▶ _What the exercise asks_
Only certain lines below are wanted: those starting at the line containing "along every branch)." and ending at the line containing "and the first", both included, each retyped exactly.

▶ _Data section_
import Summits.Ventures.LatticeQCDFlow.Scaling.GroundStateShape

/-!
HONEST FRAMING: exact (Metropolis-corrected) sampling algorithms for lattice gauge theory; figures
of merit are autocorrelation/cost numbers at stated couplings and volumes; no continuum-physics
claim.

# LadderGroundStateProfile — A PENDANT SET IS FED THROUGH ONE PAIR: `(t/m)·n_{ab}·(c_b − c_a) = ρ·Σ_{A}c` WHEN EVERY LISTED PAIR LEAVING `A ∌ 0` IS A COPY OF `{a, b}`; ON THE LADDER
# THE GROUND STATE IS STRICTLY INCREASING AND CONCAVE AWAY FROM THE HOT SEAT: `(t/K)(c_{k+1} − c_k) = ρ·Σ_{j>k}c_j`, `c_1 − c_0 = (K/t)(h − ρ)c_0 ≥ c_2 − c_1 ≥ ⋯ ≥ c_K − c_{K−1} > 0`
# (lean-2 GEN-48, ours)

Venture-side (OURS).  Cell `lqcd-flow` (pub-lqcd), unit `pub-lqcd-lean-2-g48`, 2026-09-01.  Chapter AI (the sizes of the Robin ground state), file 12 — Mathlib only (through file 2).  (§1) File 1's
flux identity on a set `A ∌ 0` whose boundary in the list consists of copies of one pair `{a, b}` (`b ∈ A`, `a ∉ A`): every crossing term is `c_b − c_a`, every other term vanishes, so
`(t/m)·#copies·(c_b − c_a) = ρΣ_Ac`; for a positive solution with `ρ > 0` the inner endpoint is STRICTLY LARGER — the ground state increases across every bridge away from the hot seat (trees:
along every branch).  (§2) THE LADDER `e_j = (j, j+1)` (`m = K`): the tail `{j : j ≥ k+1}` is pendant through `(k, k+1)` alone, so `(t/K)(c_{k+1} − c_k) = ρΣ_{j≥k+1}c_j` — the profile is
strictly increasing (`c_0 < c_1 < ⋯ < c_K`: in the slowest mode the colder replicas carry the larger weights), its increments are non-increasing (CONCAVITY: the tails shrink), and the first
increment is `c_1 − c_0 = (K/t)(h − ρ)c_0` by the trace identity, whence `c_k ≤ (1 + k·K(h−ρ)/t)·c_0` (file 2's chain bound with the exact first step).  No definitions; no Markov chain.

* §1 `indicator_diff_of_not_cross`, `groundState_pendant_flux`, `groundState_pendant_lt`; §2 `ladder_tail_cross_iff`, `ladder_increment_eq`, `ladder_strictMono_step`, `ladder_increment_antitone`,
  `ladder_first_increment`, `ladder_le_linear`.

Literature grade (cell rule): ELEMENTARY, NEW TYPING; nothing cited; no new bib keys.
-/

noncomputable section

...

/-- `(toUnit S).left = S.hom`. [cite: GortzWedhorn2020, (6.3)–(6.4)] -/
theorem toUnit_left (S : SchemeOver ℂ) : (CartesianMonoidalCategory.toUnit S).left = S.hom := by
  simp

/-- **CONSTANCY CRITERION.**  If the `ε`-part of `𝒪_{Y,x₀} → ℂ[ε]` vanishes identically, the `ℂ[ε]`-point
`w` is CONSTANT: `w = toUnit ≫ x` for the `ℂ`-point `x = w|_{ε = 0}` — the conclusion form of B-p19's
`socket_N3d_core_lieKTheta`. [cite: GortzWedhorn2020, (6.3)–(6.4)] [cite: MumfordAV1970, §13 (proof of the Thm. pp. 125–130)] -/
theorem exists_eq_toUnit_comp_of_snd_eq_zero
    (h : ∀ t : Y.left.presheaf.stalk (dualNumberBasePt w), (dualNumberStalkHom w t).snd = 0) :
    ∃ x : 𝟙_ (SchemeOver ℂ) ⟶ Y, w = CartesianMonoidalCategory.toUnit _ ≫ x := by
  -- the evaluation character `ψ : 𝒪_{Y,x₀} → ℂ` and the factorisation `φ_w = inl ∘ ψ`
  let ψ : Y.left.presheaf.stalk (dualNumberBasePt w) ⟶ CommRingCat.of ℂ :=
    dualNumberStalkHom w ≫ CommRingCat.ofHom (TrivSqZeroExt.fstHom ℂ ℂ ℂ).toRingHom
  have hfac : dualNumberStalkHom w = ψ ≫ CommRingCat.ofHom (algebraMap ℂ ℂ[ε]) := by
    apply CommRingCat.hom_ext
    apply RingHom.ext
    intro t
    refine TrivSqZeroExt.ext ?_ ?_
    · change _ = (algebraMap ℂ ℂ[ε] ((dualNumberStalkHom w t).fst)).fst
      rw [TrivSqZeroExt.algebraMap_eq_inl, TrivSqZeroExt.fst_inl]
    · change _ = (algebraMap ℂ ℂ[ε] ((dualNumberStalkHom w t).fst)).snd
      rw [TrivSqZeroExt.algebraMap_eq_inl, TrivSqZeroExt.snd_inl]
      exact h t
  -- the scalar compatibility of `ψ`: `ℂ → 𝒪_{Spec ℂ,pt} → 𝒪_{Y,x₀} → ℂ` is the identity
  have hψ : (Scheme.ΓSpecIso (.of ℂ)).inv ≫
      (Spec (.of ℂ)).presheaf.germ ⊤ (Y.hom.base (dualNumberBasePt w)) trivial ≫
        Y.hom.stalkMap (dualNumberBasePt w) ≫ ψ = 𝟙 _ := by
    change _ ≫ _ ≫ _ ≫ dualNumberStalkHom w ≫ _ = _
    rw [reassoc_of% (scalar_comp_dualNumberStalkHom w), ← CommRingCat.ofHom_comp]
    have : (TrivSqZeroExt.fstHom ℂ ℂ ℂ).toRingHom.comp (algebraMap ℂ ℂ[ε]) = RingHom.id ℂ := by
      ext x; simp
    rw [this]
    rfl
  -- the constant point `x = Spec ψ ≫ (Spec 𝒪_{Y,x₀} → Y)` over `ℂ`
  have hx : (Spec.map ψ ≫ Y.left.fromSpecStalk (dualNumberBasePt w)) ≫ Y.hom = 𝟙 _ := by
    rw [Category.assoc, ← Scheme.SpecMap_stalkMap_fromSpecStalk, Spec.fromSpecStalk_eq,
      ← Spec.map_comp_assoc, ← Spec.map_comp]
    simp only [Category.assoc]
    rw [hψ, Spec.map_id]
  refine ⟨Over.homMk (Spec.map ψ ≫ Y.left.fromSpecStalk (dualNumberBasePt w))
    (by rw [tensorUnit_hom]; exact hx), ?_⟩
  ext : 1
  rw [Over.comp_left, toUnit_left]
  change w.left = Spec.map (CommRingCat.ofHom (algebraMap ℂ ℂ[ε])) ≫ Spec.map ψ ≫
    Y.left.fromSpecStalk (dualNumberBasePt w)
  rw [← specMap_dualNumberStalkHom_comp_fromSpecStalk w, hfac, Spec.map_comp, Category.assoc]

▶ _Completed task_
along every branch).  (§2) THE LADDER `e_j = (j, j+1)` (`m = K`): the tail `{j : j ≥ k+1}` is pendant through `(k, k+1)` alone, so `(t/K)(c_{k+1} − c_k) = ρΣ_{j≥k+1}c_j` — the profile is
strictly increasing (`c_0 < c_1 < ⋯ < c_K`: in the slowest mode the colder replicas carry the larger weights), its increments are non-increasing (CONCAVITY: the tails shrink), and the first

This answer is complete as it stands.